## Source information
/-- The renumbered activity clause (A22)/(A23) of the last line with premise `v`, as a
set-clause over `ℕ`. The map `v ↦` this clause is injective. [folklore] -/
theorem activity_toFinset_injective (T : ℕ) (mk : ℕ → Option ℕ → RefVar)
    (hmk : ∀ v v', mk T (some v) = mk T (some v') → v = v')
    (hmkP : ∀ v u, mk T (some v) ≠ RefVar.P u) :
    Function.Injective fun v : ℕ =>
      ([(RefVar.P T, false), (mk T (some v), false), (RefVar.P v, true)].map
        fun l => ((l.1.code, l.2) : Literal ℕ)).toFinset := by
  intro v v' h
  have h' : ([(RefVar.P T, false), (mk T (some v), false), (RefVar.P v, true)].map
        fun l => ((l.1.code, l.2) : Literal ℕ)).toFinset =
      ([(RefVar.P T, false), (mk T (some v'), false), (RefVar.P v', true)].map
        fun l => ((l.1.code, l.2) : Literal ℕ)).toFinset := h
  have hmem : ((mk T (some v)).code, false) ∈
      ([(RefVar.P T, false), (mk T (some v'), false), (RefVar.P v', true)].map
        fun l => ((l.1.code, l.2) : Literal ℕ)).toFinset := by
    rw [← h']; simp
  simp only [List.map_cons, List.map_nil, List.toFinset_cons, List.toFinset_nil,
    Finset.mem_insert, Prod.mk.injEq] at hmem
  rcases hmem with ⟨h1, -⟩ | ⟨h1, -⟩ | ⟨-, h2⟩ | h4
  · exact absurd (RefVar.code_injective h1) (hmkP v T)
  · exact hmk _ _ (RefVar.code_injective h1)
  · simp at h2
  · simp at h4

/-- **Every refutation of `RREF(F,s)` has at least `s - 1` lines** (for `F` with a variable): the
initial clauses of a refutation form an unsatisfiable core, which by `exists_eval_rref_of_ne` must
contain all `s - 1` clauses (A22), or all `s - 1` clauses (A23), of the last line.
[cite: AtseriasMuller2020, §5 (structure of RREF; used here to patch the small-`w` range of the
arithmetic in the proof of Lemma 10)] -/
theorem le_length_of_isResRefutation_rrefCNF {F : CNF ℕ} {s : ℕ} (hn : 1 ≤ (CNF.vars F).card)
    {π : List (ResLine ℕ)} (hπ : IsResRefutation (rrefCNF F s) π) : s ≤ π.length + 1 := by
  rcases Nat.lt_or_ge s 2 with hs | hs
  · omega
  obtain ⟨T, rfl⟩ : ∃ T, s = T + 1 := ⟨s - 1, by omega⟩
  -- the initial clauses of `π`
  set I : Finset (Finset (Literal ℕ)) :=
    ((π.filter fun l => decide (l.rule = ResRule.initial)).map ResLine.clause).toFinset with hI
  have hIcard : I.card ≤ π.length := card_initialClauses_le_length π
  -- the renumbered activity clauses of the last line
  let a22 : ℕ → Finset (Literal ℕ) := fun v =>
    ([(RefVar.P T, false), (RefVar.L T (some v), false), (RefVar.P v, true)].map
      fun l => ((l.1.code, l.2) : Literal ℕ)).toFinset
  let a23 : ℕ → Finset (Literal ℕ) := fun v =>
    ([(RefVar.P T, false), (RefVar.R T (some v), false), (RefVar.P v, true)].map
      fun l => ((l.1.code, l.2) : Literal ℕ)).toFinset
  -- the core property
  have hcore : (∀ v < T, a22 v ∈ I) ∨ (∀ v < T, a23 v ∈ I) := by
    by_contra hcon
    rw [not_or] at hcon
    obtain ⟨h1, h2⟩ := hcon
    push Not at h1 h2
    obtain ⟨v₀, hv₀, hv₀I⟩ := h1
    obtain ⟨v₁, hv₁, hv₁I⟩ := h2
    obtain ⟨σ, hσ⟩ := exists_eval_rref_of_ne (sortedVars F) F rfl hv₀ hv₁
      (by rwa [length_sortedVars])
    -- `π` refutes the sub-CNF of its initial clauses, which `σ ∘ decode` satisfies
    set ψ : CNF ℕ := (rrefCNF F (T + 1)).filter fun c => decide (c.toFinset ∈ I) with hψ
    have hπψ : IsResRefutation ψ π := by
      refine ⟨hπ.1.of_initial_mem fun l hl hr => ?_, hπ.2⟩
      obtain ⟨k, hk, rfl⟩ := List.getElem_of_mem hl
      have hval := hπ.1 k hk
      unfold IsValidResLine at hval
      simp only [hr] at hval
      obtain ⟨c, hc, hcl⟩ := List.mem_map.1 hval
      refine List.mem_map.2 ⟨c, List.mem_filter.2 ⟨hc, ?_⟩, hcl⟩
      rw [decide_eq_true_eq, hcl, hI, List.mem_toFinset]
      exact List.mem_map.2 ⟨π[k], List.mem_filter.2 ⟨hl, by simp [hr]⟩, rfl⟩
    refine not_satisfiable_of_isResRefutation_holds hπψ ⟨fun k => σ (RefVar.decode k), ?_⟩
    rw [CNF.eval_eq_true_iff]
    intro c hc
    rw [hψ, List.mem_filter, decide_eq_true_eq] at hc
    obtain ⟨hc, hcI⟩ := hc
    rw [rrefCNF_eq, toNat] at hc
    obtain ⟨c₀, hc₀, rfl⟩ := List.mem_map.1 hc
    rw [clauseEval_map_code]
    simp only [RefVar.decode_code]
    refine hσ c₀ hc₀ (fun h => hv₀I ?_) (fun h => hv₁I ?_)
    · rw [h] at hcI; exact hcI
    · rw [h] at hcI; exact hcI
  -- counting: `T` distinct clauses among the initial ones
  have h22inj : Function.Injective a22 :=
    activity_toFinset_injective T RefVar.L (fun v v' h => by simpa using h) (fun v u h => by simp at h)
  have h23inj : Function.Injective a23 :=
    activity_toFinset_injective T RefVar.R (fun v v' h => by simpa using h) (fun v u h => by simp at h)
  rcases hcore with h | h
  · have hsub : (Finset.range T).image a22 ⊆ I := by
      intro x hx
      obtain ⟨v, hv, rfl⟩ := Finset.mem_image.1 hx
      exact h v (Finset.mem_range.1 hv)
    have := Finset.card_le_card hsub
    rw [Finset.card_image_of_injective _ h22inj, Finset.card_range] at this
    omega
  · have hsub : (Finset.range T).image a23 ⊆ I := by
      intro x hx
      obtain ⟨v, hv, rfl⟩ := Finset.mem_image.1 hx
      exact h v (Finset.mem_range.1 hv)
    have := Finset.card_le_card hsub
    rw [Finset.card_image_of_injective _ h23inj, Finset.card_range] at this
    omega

## What the task asks
All records are to be retyped exactly. None may be omitted.

## Solution to the problem
/-- The renumbered activity clause (A22)/(A23) of the last line with premise `v`, as a
set-clause over `ℕ`. The map `v ↦` this clause is injective. [folklore] -/
theorem activity_toFinset_injective (T : ℕ) (mk : ℕ → Option ℕ → RefVar)
    (hmk : ∀ v v', mk T (some v) = mk T (some v') → v = v')
    (hmkP : ∀ v u, mk T (some v) ≠ RefVar.P u) :
    Function.Injective fun v : ℕ =>
      ([(RefVar.P T, false), (mk T (some v), false), (RefVar.P v, true)].map
        fun l => ((l.1.code, l.2) : Literal ℕ)).toFinset := by
  intro v v' h
  have h' : ([(RefVar.P T, false), (mk T (some v), false), (RefVar.P v, true)].map
        fun l => ((l.1.code, l.2) : Literal ℕ)).toFinset =
      ([(RefVar.P T, false), (mk T (some v'), false), (RefVar.P v', true)].map
        fun l => ((l.1.code, l.2) : Literal ℕ)).toFinset := h
  have hmem : ((mk T (some v)).code, false) ∈
      ([(RefVar.P T, false), (mk T (some v'), false), (RefVar.P v', true)].map
        fun l => ((l.1.code, l.2) : Literal ℕ)).toFinset := by
    rw [← h']; simp
  simp only [List.map_cons, List.map_nil, List.toFinset_cons, List.toFinset_nil,
    Finset.mem_insert, Prod.mk.injEq] at hmem
  rcases hmem with ⟨h1, -⟩ | ⟨h1, -⟩ | ⟨-, h2⟩ | h4
  · exact absurd (RefVar.code_injective h1) (hmkP v T)
  · exact hmk _ _ (RefVar.code_injective h1)
  · simp at h2
  · simp at h4

/-- **Every refutation of `RREF(F,s)` has at least `s - 1` lines** (for `F` with a variable): the
initial clauses of a refutation form an unsatisfiable core, which by `exists_eval_rref_of_ne` must
contain all `s - 1` clauses (A22), or all `s - 1` clauses (A23), of the last line.
[cite: AtseriasMuller2020, §5 (structure of RREF; used here to patch the small-`w` range of the
arithmetic in the proof of Lemma 10)] -/
theorem le_length_of_isResRefutation_rrefCNF {F : CNF ℕ} {s : ℕ} (hn : 1 ≤ (CNF.vars F).card)
    {π : List (ResLine ℕ)} (hπ : IsResRefutation (rrefCNF F s) π) : s ≤ π.length + 1 := by
  rcases Nat.lt_or_ge s 2 with hs | hs
  · omega
  obtain ⟨T, rfl⟩ : ∃ T, s = T + 1 := ⟨s - 1, by omega⟩
  -- the initial clauses of `π`
  set I : Finset (Finset (Literal ℕ)) :=
    ((π.filter fun l => decide (l.rule = ResRule.initial)).map ResLine.clause).toFinset with hI
  have hIcard : I.card ≤ π.length := card_initialClauses_le_length π
  -- the renumbered activity clauses of the last line
  let a22 : ℕ → Finset (Literal ℕ) := fun v =>
    ([(RefVar.P T, false), (RefVar.L T (some v), false), (RefVar.P v, true)].map
      fun l => ((l.1.code, l.2) : Literal ℕ)).toFinset
  let a23 : ℕ → Finset (Literal ℕ) := fun v =>
    ([(RefVar.P T, false), (RefVar.R T (some v), false), (RefVar.P v, true)].map
      fun l => ((l.1.code, l.2) : Literal ℕ)).toFinset
  -- the core property
  have hcore : (∀ v < T, a22 v ∈ I) ∨ (∀ v < T, a23 v ∈ I) := by
    by_contra hcon
    rw [not_or] at hcon
    obtain ⟨h1, h2⟩ := hcon
    push Not at h1 h2
    obtain ⟨v₀, hv₀, hv₀I⟩ := h1
    obtain ⟨v₁, hv₁, hv₁I⟩ := h2
    obtain ⟨σ, hσ⟩ := exists_eval_rref_of_ne (sortedVars F) F rfl hv₀ hv₁
      (by rwa [length_sortedVars])
    -- `π` refutes the sub-CNF of its initial clauses, which `σ ∘ decode` satisfies
    set ψ : CNF ℕ := (rrefCNF F (T + 1)).filter fun c => decide (c.toFinset ∈ I) with hψ
    have hπψ : IsResRefutation ψ π := by
      refine ⟨hπ.1.of_initial_mem fun l hl hr => ?_, hπ.2⟩
      obtain ⟨k, hk, rfl⟩ := List.getElem_of_mem hl
      have hval := hπ.1 k hk
      unfold IsValidResLine at hval
      simp only [hr] at hval
      obtain ⟨c, hc, hcl⟩ := List.mem_map.1 hval
      refine List.mem_map.2 ⟨c, List.mem_filter.2 ⟨hc, ?_⟩, hcl⟩
      rw [decide_eq_true_eq, hcl, hI, List.mem_toFinset]
      exact List.mem_map.2 ⟨π[k], List.mem_filter.2 ⟨hl, by simp [hr]⟩, rfl⟩
    refine not_satisfiable_of_isResRefutation_holds hπψ ⟨fun k => σ (RefVar.decode k), ?_⟩
    rw [CNF.eval_eq_true_iff]
    intro c hc
    rw [hψ, List.mem_filter, decide_eq_true_eq] at hc
    obtain ⟨hc, hcI⟩ := hc
    rw [rrefCNF_eq, toNat] at hc
    obtain ⟨c₀, hc₀, rfl⟩ := List.mem_map.1 hc
    rw [clauseEval_map_code]
    simp only [RefVar.decode_code]
    refine hσ c₀ hc₀ (fun h => hv₀I ?_) (fun h => hv₁I ?_)
    · rw [h] at hcI; exact hcI
    · rw [h] at hcI; exact hcI
  -- counting: `T` distinct clauses among the initial ones
  have h22inj : Function.Injective a22 :=
    activity_toFinset_injective T RefVar.L (fun v v' h => by simpa using h) (fun v u h => by simp at h)
  have h23inj : Function.Injective a23 :=
    activity_toFinset_injective T RefVar.R (fun v v' h => by simpa using h) (fun v u h => by simp at h)
  rcases hcore with h | h
  · have hsub : (Finset.range T).image a22 ⊆ I := by
      intro x hx
      obtain ⟨v, hv, rfl⟩ := Finset.mem_image.1 hx
      exact h v (Finset.mem_range.1 hv)
    have := Finset.card_le_card hsub
    rw [Finset.card_image_of_injective _ h22inj, Finset.card_range] at this
    omega
  · have hsub : (Finset.range T).image a23 ⊆ I := by
      intro x hx
      obtain ⟨v, hv, rfl⟩ := Finset.mem_image.1 hx
      exact h v (Finset.mem_range.1 hv)
    have := Finset.card_le_card hsub
    rw [Finset.card_image_of_injective _ h23inj, Finset.card_range] at this
    omega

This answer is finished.